The main and interactive effects of the type of ISA, AFR, and SNR and of group were analyzed with respect to the two main perceptual dimensions (aesthetics and loudness) and each single sound quality attribute by means of the following:
- -
Mixed-factorial 6 × 3 × 2 ANOVAs that treated the type of ISA as a 6-level within-subject factor (CTRL, INST, ITA_BR, ITA_SO, JPN_BR, and JPN_SO), the AFR as a 3-level within-subject factor (AFR1, AFR2, and AFR3), and the cultural group as a 2-level between-subject factor (ITA and JPN);
- -
Mixed-factorial 4 × 2 ANOVAs that treated the SNR as a 4-level within-subject factor (CTRL, −12, −8 and −4) and the cultural group as a 2-level between-subject factor.
These latter analyses were conducted to understand whether the informational masking provided by ISA cues could moderate the perception of sound quality in car cabins and to answer the four research questions.
5. Discussion
The PCA results confirmed what was already found in previous research [
21], i.e., inside electric-vehicle car cabins, the most important perceived sound quality dimensions are related to the aesthetic and loudness characteristics. These results are also in line with previous findings of other authors; see Kuwano et al. [
43]. However, unlike earlier research, a new and exogenous sound source in the car cabin introduced a further dimension associated with the playback of the ISA cues. Although this aspect deserves interest with respect to better comprehending how the car audio system configuration influences the perception inside car cabins, this aspect was not addressed in this study.
Considering the four research questions, it can be observed that the informational masking provided by the introduction of ISA cues can moderate the perceived sound quality in electric-vehicle cabins containing HVAC noise. Concerning the first research question, Q
1, it can be observed that the introduction of ISA cues can be useful in improving the aesthetic dimension of the sound quality onboard and making it more functional, natural, and pleasant. On the other hand, it also changes the perception onboard from deep to sharp, providing a better sense of quietness, though this was only found for the Italian group. Among the different types of cues, the instrumental one improved the aesthetic ratings. Although applied in a different context, car cabins, the findings are in line with previous research which demonstrated how the use of additional natural or augmented natural [
36,
44,
45,
46] sounds or music [
45] can be considered an effective and soft mitigating strategy to compensate for negative perception of the sound environment of everyday-life environments.

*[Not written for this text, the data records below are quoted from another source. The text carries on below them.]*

import Summits.RiemannHypothesis.RiemannHypothesis.Theorems.WeilFormatCDataO103MFrontData
import Summits.RiemannHypothesis.RiemannHypothesis.Theorems.S2FormatCE0
import Literature.NumberTheory.LFunctions.YoshidaWindowGramTailMSSines
import Literature.NumberTheory.LFunctions.YoshidaWindowGramMiddleJBox
import Literature.NumberTheory.LFunctions.YoshidaWindowGramTailJFactoredScaled
import Literature.NumberTheory.LFunctions.YoshidaWindowGramTailMSFactored
import Literature.NumberTheory.LFunctions.YoshidaWindowGramTailJDiagTight
import Summits.RiemannHypothesis.RiemannHypothesis.Theorems.FormatCPsdBands
import Summits.RiemannHypothesis.RiemannHypothesis.Theorems.WeilFormatCDiagShift
import Summits.RiemannHypothesis.RiemannHypothesis.Theorems.FormatCPsdSymmBands
import HarnessLib

/-!
# Format C kernel rung `O103M` (a = 103/100, column-band layout): odd sector: Schur rows 237…238 (lower triangle) of `M − U₁ − U₂` enclosed by `DS` within `rho`·2^-310 (kernel certificates)

Window `a = 103/100`; prime powers in the window: 2, 3, 2^2, 5, 7; prime constant A = 2148/1000 (`WeilFormatC.primeCoeff_form_ge_cells_v2`); evaluator parameters S = 2^320, Kpi 160, Kser 190, kred 8, Kexp 55, J 150; full table modes < 257; light column table modes < 2051; units 2^-310 (Schur entries), 2^-154 (column digits, width 157), 2^-148 (tail-factor digits, width 151), 2^-64 (reciprocal weights), 2^-40 (tail base); order-J tail J = 4, θ = 1/2048, η = 1/10 | 4/1.
Design row: sr-gb-rung-b B g21 hp odd λ-run (parity cell 14 L-side): a = 103/100, A = 2148/1000 (cells_v2), μ = 2^-95, odd 256/512/2048, kit precision S 2^320 / c 310 / Kpi 160 / Kser 190 / Kexp 55 / J 150 (A g23 hp levers), MS tail; see HOME(B)/CELL14-LSIDE-B-g21.md. Generated by sr-gb-rung-a prover A g22 with rh-explicit-weil-2 gen7's generator extended for the odd λ-run (--sector odd --mu-log2; HOME(A)/code-g22/gen7/gramgen7.py sha16 b21c14hp103m0001) from `#eval` of the tree's `Encl` functions; every datum is re-verified by the kernel in the theorem files (`decide +kernel`). Helper data of the rh-explicit Weil-positivity programme (format C, K-CELL-2), RH-free. [cite: Yoshida1992HermitianForms, §5 (5.15)-(5.16) p. 301; §7 pp. 305–312]
-/

set_option linter.dupNamespace false
set_option exponentiation.threshold 1024
set_option maxRecDepth 200000

namespace Summit.RiemannHypothesis.RiemannHypothesis.Theorems.WeilFormatCData.O103MCBOdd
open Literature.NumberTheory.LFunctions Literature.NumberTheory.LFunctions.Yoshida1992 Encl Literature.Analysis.ValidatedNumerics.NumericsMP
open Summit.RiemannHypothesis.RiemannHypothesis.Theorems.WeilFormatCData.O103M

/-- kernel: Schur rows `[237, 239)` (columns `j ≤ i`). -/
theorem tS237 : checkSchurBandG (2 ^ 320) 310 O103MCBOdd.rho O103M.C O103M.tab true 256 (subBoxCB (2 ^ 320) 157 256 154 64 O103MCBOdd.ρc O103MCBOdd.XP O103MCBOdd.Pd O103MCBOdd.v O103MCBOdd.V 151 8 148 148 O103MCBOdd.ρφ O103MCBOdd.ρψ O103MCBOdd.ΦP O103MCBOdd.ΨP O103MCBOdd.Pφ O103MCBOdd.Pψ (fun i ↦ (dMidOBox (2 ^ 320) O103M.C O103M.F (tget O103M.tab (i + 1)) 1 1024 256 4 O103M.momO i).add (dgJoBoxT (2 ^ 320) O103M.C O103M.F (tget O103M.tab (i + 1)) 40 1721973236018 256 2048 4 1 2048 i))) O103MCBOdd.DS true 237 2 = true := by
  decide +kernel

end Summit.RiemannHypothesis.RiemannHypothesis.Theorems.WeilFormatCData.O103MCBOdd
open Literature.MathematicalPhysics.QuantumFieldTheory.Balaban1983to89
open T4Continuum GaugeField B15DeterminingSets BlockAveraging
open T4CubeChartGnomonic (SU2)
open B16Sect1Backgrounds (toMS)
open T4AxialGaugeSmallField (boxPlaqs castSite)
open B14.Eq213MaximalDomains (side)
open B14.Eq213DetSet (Bj maxDomT maxDomT_antitone dist_maxDomT)
open B14.Eq216Concrete (inputs)
open B14.Eq22Determines (blockIter)
open B14DomainGeom (Within)
open B15Eq112TorusCover (cover lift cover_lift cover_apply)
open B5Eq118OneStroke (iterBlockOf)
open B7Prop1Explicit (e e_apply)
open B8Eq17ClassAkV1 (plaqsOf)
open ExpMeanLog (deltaSU)
open Literature.MathematicalPhysics.QuantumFieldTheory.BalabanImbrieJaffe1984to88.BIJ85Eq453GaugeField (qsstarGIter0)
open Summit.QuantumFields.YangMills.BalabanUVNodes.N20LCSAvgDominationRegion (boxRegion)
open Summit.QuantumFields.YangMills.Theorems.BalabanUVNodesN11LocalIteratedAveraging (plaqSmallOn_iter_avOfRecord_of_boxClosed)
open Summit.QuantumFields.YangMills.BalabanUVNodes.N12BjCollarRoots (le_of_iterBlockOf_mem_Bj mem_maxDomT_of_iterBlockOf_mem_Bj)
open Summit.QuantumFields.YangMills.BalabanUVNodes.N12BjRootChainsGraded (exists_chain_centre_centre_graded)
open Summit.QuantumFields.YangMills.BalabanUVNodes.N12GaugeLetterLocAtRecordLocal (exists_gaugeLetterLoc_atRecord_local)
open Summit.QuantumFields.YangMills.BalabanUVNodes.N12GaugeLetterLocOfClass (exists_cover_of_mem_boxPlaqs boxPlaqs_src_mem_hullD)
open B15Prop1MinimiserTowerAxialGauge (dist1_avgFamily_avOfRecord_qsstarGIter0_le)
open B15Prop1DatumSmall7AtZSequence (blockIter_add_embIter)
open Summit.QuantumFields.YangMills.BalabanUVNodes.N12GaugeLetterLocOfPlaqSmall (iteratedPlaqLetter_of_family_of_plaqSmall)
open Summit.QuantumFields.YangMills.BalabanUVNodes.N12SegmentPlaqFamilyAtRecord (exists_segmentPlaqFamily_Bj)
import Literature.Analysis.FluidPDE.NSBoundedMildOseen
import Literature.Analysis.FluidPDE.KNSSRemark61
import Literature.Analysis.FluidPDE.KochTataruPointwise
import Literature.Analysis.FunctionSpaces.LittlewoodPaleyDifferenceProofs
import Literature.Analysis.FunctionSpaces.LittlewoodPaleyBernsteinProofs
import Literature.Analysis.FluidPDE.FujitaKatoHeatWeights
import Mathlib.MeasureTheory.Function.L2Space
import HarnessLib

/-!
# The Oseen–Duhamel term of bounded fields has no large-scale mean: `Ṡ_j B^ν_s(u, v)(t) → 0`

Analysis/FluidPDE support file (everything proved) on the discharge path of the named fact
`Literature.Analysis.FluidPDE.oseenMild_of_bounded_isBesovMildSolutionOn` ((A) of
`NSBoundedMildOseen.lean`), itself the first brick under
`Literature.Analysis.FluidPDE.knss_classical_of_bounded_isBesovMildSolutionOn`
(`NSCriticalClosureBesovBounded.lean`) and hence under the critical Besov continuation criterion
`Literature.Analysis.FluidPDE.hasSmoothExtensionPast_of_eHomBesovNorm_bounded`
(Gallagher–Koch–Planchon 2016, Thm. 1).

## The point

Fact (A) identifies a bounded Besov mild solution `u` (duality form) with its Oseen integral form
`u(t) = e^{νtΔ}u(0) - B^ν_0(u,u)(t)` a.e., *without* the parasitic drift `b(t)` of
Koch–Nadirashvili–Seregin–Šverák 2009, Lemma 3.1. Testing against solenoidal fields and the
annihilator/Liouville lemma only give `u(t) = e^{νtΔ}u(0) - B^ν_0(u,u)(t) + c(t)` with a constant
`c(t)`; the constant is killed by the realisation condition `Ṡ_j U(t) → 0` (`j → -∞`) of the
homogeneous Besov class (Bahouri–Chemin–Danchin, Def. 1.26) **provided the other two terms are
realised as well**. For the caloric term this is `Ṡ_j e^{tΔ} = e^{tΔ} Ṡ_j`; for the bilinear term
`B^ν_0(u,u)(t)`, which is merely a bounded function (and `Ṡ_j c = c ≠ 0` for constants), it is the
content of this file:

* `tendsto_lowFreqCutoff_oseenDuhamel_atBot`: for `ν > 0`, `s ≤ t` and jointly measurable fields
  `u, v` bounded on `(s, t) × ℝ^ι`, every tempered distribution `V` of
  `x ↦ B^ν_s(u, v)(t)(x) = oseenDuhamel ν s u v t x` satisfies `Ṡ_j V → 0` in `𝓢'` as `j → -∞`;
  `tendsto_lowFreqCutoff_oseenDuhamel_atBot_of_eLpNorm_le`: the same under slice-wise essential
  bounds (the hypotheses of `NSBoundedMildOseen.lean`), via bounded radial retractions and
  `oseenDuhamel_congr_ae`;
* `exists_isDistributionOf_oseenDuhamel`, `norm_oseenDuhamel_le_of_bound`,
  `aestronglyMeasurable_oseenDuhamel_of_bound`, `oseenDuhamel_eq_integral_prod_of_bound`: the Duhamel term
  of bounded fields is an absolutely convergent integral over `(s, t) × ℝ^ι`, bounded by
  `M_u M_v m ν^{-1/2} 2(t-s)^{1/2}` (KNSS 2009, §4: `‖B(u,v)‖ ≤ C√T ‖u‖ ‖v‖`), measurable, and
  represented by a tempered distribution.

## Proof

1. **Cancellation** (`integral_oseenKernel_eq_zero`, `KNSSRemark61.lean`): `∫ K(σ, z)[a, b] dz = 0`
   (the Oseen–Koch–Tataru kernel is odd in `z`; equivalently its Fourier symbol
   `2πi⟨ξ, a⟩ Ĝ_σ(ξ) P(ξ) b`, Koch–Tataru 2001, (8), vanishes at `ξ = 0`).
2. **Test side** (`section TestSide`, `section DyadicKernel`): `⟨Ṡ_j V, φ⟩ = ⟨V, φ ⋆ η_j⟩` with
   `η_j = 𝓕χ(2^{-j}·) = 2^{jd} η₀(2^j ·)` (`lowFreqFourierKernel_apply`, by the tree's
   `FunctionSpaces.fourier_comp_smul`), whose `L¹` translation moduli `Ω_{η_j}(z) = ∫ ‖η_j(w + z) - η_j(w)‖ dw = Ω_{η₀}(2^j z)`
   are bounded by `2‖η₀‖₁` and tend to `0` as `j → -∞` (continuity of translation in `L¹` for
   Schwartz functions, by dominated convergence under the Schwartz decay).
3. **Large-scale means** (`enorm_integral_smul_complexify_oseenDuhamel_le`): by Fubini on
   `ℝ^ι × ((s,t) × ℝ^ι)` (the integrand being dominated by `‖θ(x)‖ M_u M_v k(ν(t-τ), x - y)`, `k`
   the parabolic majorant `C(σ + ‖z‖²)^{-(d+1)/2}` of Koch–Tataru's bound (14)), the cancellation
   `∫ θ(x) K(σ, x-y)[a,b] dx = ∫ (θ(z+y) - θ(y)) K(σ, z)[a,b] dz` and Tonelli,
   `‖∫ θ(x - y₀) B(x) dx‖ ≤ M_u M_v Φ(θ)` uniformly in `y₀`, with the defect functional
   `Φ(θ) = ∫_{(s,t)} ∫ k(ν(t-τ), z) Ω_θ(z) dz dτ` (`oseenLowFreqDefect`).
4. **Dominated convergence** (`tendsto_oseenLowFreqDefect_atBot`): `Φ(η_j) → 0`, the dominating
   function `2‖η₀‖₁ k` having integral `2‖η₀‖₁ m ν^{-1/2} 2(t-s)^{1/2}`.
5. **Assembly**: `|⟨Ṡ_j V, φ⟩| ≤ ‖φ‖₁ M_u M_v Φ(η_j) → 0` for every Schwartz `φ`.

## Mathlib / tree search

Tree: `oseenDuhamel` (`NSBoundedMildOseen`), `oseenKernel`, `exists_norm_oseenKernel_le`,
`exists_lintegral_enorm_oseenKernel_le`, `measurable_oseenKernel` (`KochTataruKernel`),
`integral_oseenKernel_eq_zero` (`KNSSRemark61`), `AEMeasurable.oseenKernel_comp`
(`KochTataruPointwise`), the bounded-field twins `oseenDuhamel_eq_integral_prod`,
`exists_norm_oseenDuhamel_bounded_le`, `aestronglyMeasurable_oseenDuhamel`,
`oseenDuhamel_congr_ae_slice` of `NSBoundedMildOseenDuhamel` (stated there for one bound `M`,
`s < t ≤ T` and the restricted volume; that file sits at a higher import layer and is not
importable here; the versions below — `oseenDuhamel_eq_integral_prod_of_bound`,
`norm_oseenDuhamel_le_of_bound`, `aestronglyMeasurable_oseenDuhamel_of_bound`,
`oseenDuhamel_congr_ae` — with two bounds, `s ≤ t` and the product measure, are the forms
consumed by the Fubini arguments of this file), `FunctionSpaces.fourier_comp_smul`,
`FunctionSpaces.tendsto_two_zpow_atBot`, `lowFreqCutoff`, `lowFreqSymbolSchwartz`,
`fourier_smulLeftCLM_fourierInv_apply_eq_integral`, `integral_integral_smul_Lp_swap`
(`LittlewoodPaley*`), `FujitaKato.lintegral_Ioc_sub_rpow`, `volume_restrict_prod_univ_eq_prod`,
`radialRetract_eq_self` (`BoundedRepresentative`). `lean search 'lowFreqCutoff.*oseen|oseen.*lowFreq|
integral_oseenKernel_eq_zero'`: nothing before this file. Mathlib: `Measure.integral_comp_smul`,
`integral_integral_swap`, `lintegral_lintegral_swap`, `tendsto_lintegral_filter_of_dominated_convergence`,
`TemperedDistribution.fourierMultiplierCLM_apply_apply`, `Lp.toTemperedDistribution`,
`SchwartzMap.one_add_le_sup_seminorm_apply`, `integrable_one_add_norm`.

## References

* G. Koch, N. Nadirashvili, G. Seregin, V. Šverák, *Liouville theorems for the Navier–Stokes
  equations and applications*, Acta Math. 203 (2009) 83–105 = arXiv:0709.3599, §3 p. 6 (the
  Oseen kernel `K_{ijk} = ∂_k K_{ij}`, `|K_{ijk}| ≤ C(|x|² + t)^{-(n+1)/2}`), §4 p. 8 (the bilinear
  form `B(u,v)` and `‖B(u,v)‖ ≤ C√T‖u‖‖v‖`). [KochNadirashviliSereginSverak2009]
* H. Koch, D. Tataru, *Well-posedness for the Navier–Stokes equations*, Adv. Math. 157 (2001),
  §2 (8) (the kernel of `Π∇S(t)` and its symbol), §3 (14). [KochTataruAdvMath2001]
* H. Bahouri, J.-Y. Chemin, R. Danchin, *Fourier Analysis and Nonlinear PDE* (2011), Def. 1.26
  (the realisation condition `Ṡ_j u → 0` of `𝓢'_h`), (2.5). [BahouriCheminDanchin2011]
-/

noncomputable section

open MeasureTheory Set Function Filter TopologicalSpace FourierTransform InnerProductSpace
open _root_.Topology
open scoped SchwartzMap ENNReal NNReal RealInnerProductSpace

namespace Literature.Analysis.FluidPDE

/-! ## Test-function side: Fourier transforms of dilated symbols, translation moduli -/

section TestSide

variable {E : Type*} [NormedAddCommGroup E] [InnerProductSpace ℝ E] [FiniteDimensional ℝ E]
  [MeasurableSpace E] [BorelSpace E]

/-- The **`L¹` translation modulus** `Ω_θ(h) = ∫ ‖θ(w + h) - θ(w)‖ dw` of a function `θ`. [folklore] -/
def translationModulus {F : Type*} [NormedAddCommGroup F] (θ : E → F) (h : E) : ℝ :=
  ∫ w, ‖θ (w + h) - θ w‖

/-- `Ω_θ(h) ≥ 0`. [folklore] -/
theorem translationModulus_nonneg {F : Type*} [NormedAddCommGroup F] (θ : E → F) (h : E) :
    0 ≤ translationModulus θ h :=
  integral_nonneg fun _ => norm_nonneg _

/-- `Ω_θ(h) ≤ 2 ‖θ‖_{L¹}` for integrable `θ`. [folklore] -/
theorem translationModulus_le {F : Type*} [NormedAddCommGroup F] {θ : E → F}
    (hθ : Integrable θ) (h : E) :
    translationModulus θ h ≤ 2 * ∫ w, ‖θ w‖ := by
  unfold translationModulus
  have h1 : Integrable (fun w => θ (w + h)) := hθ.comp_add_right h
  calc ∫ w, ‖θ (w + h) - θ w‖ ≤ ∫ w, (‖θ (w + h)‖ + ‖θ w‖) :=
        integral_mono (h1.sub hθ).norm (h1.norm.add hθ.norm) fun w => norm_sub_le _ _
    _ = (∫ w, ‖θ (w + h)‖) + ∫ w, ‖θ w‖ := integral_add h1.norm hθ.norm
    _ = 2 * ∫ w, ‖θ w‖ := by
        rw [integral_add_right_eq_self (fun w => ‖θ w‖) h]; ring

/-- Peetre's inequality in the form `1 + ‖w‖ ≤ (1 + ‖w + h‖) (1 + ‖h‖)`. [folklore] -/
theorem one_add_norm_le_mul {G : Type*} [SeminormedAddCommGroup G] (w h : G) :
    1 + ‖w‖ ≤ (1 + ‖w + h‖) * (1 + ‖h‖) := by
  have h1 : ‖w‖ ≤ ‖w + h‖ + ‖h‖ := by
    calc ‖w‖ = ‖(w + h) - h‖ := by rw [add_sub_cancel_right]
      _ ≤ ‖w + h‖ + ‖h‖ := norm_sub_le _ _
  nlinarith [norm_nonneg (w + h), norm_nonneg h, mul_nonneg (norm_nonneg (w + h)) (norm_nonneg h)]

omit [FiniteDimensional ℝ E] [MeasurableSpace E] [BorelSpace E] in
/-- A Schwartz function is dominated, uniformly over translations `‖h‖ ≤ ρ`, by an integrable
multiple of `(1 + ‖w‖)^{-(d+1)}`: `‖θ(w + h)‖ ≤ C (1 + ρ)^{d+1} (1 + ‖w‖)^{-(d+1)}`. [folklore] -/
theorem schwartz_exists_norm_comp_add_le {F : Type*} [NormedAddCommGroup F] [NormedSpace ℝ F]
    (θ : 𝓢(E, F)) :
    ∃ C : ℝ, 0 ≤ C ∧ ∀ (ρ : ℝ), 0 ≤ ρ → ∀ h : E, ‖h‖ ≤ ρ → ∀ w : E,
      ‖θ (w + h)‖ ≤ C * (1 + ρ) ^ (Module.finrank ℝ E + 1) *
        (1 + ‖w‖) ^ (-((Module.finrank ℝ E : ℝ) + 1)) := by
  set d : ℕ := Module.finrank ℝ E with hd
  set C : ℝ := 2 ^ (d + 1) *
    (Finset.Iic (d + 1, 0)).sup (fun m => SchwartzMap.seminorm ℝ m.1 m.2) θ with hC
  have hC0 : 0 ≤ C := by positivity
  have hdec : ∀ x : E, (1 + ‖x‖) ^ (d + 1) * ‖θ x‖ ≤ C := fun x => by
    have h := SchwartzMap.one_add_le_sup_seminorm_apply (𝕜 := ℝ) (m := (d + 1, 0)) (k := d + 1)
      (n := 0) le_rfl le_rfl θ x
    rwa [norm_iteratedFDeriv_zero] at h
  refine ⟨C, hC0, fun ρ hρ h hh w => ?_⟩
  have hP := one_add_norm_le_mul w h
  have hw0 : 0 < 1 + ‖w‖ := by positivity
  have hwh0 : 0 < 1 + ‖w + h‖ := by positivity
  -- `‖θ(w+h)‖ ≤ C (1 + ‖w + h‖)^{-(d+1)} ≤ C (1+ρ)^{d+1} (1 + ‖w‖)^{-(d+1)}`
  have h1 : ‖θ (w + h)‖ ≤ C * ((1 + ‖w + h‖) ^ (d + 1))⁻¹ := by
    rw [le_mul_inv_iff₀ (pow_pos hwh0 _), mul_comm]
    exact hdec (w + h)
  have h2 : ((1 + ‖w + h‖) ^ (d + 1))⁻¹ ≤ (1 + ρ) ^ (d + 1) * ((1 + ‖w‖) ^ (d + 1))⁻¹ := by
    rw [inv_le_iff_one_le_mul₀ (pow_pos hwh0 _)]
    calc (1 : ℝ) = ((1 + ‖w‖) ^ (d + 1))⁻¹ * (1 + ‖w‖) ^ (d + 1) := by
          rw [inv_mul_cancel₀ (pow_ne_zero _ hw0.ne')]
      _ ≤ ((1 + ‖w‖) ^ (d + 1))⁻¹ * ((1 + ‖w + h‖) * (1 + ‖h‖)) ^ (d + 1) := by
          gcongr
      _ ≤ ((1 + ‖w‖) ^ (d + 1))⁻¹ * ((1 + ‖w + h‖) * (1 + ρ)) ^ (d + 1) := by
          gcongr
      _ = (1 + ρ) ^ (d + 1) * ((1 + ‖w‖) ^ (d + 1))⁻¹ * (1 + ‖w + h‖) ^ (d + 1) := by
          rw [mul_pow]; ring
  have h3 : ((1 + ‖w‖) ^ (d + 1))⁻¹ = (1 + ‖w‖) ^ (-((d : ℝ) + 1)) := by
    rw [Real.rpow_neg hw0.le, ← Real.rpow_natCast, Nat.cast_add, Nat.cast_one]
  calc ‖θ (w + h)‖ ≤ C * ((1 + ‖w + h‖) ^ (d + 1))⁻¹ := h1
    _ ≤ C * ((1 + ρ) ^ (d + 1) * ((1 + ‖w‖) ^ (d + 1))⁻¹) := mul_le_mul_of_nonneg_left h2 hC0
    _ = C * (1 + ρ) ^ (d + 1) * (1 + ‖w‖) ^ (-((d : ℝ) + 1)) := by rw [h3]; ring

The results for the second research question, Q2, showed that the effect of ISA cues did not interact with the AFR. However, the main effect of AFR on the Japanese group highlighted a dramatic drop in the aesthetic rating caused by a deeper unpleasant impression. This outcome was accompanied by a more rapid increase in the loudness perception in the AFR3. This result showed once more that, due to negative perceptions, the Japanese group is sensitive to high AFR levels of HVAC systems.
Considering the third research question, Q3, although the effect of ISA cues did not interact with the Group factor for the two main sound quality dimensions, it can be observed that some differences emerged for specific attributes of the aesthetic and loudness dimensions.
The results for the last research question, Q4, show that the SNR between ISA cues and HVAC noise is important in improving sound quality perception in an electric-vehicle car cabin. Such improvement becomes effective only at an SNR of −4 dB. This condition fosters an aesthetic improvement of the existing sound quality onboard independently of the AFR level, the type of ISA cue, and the cultural group.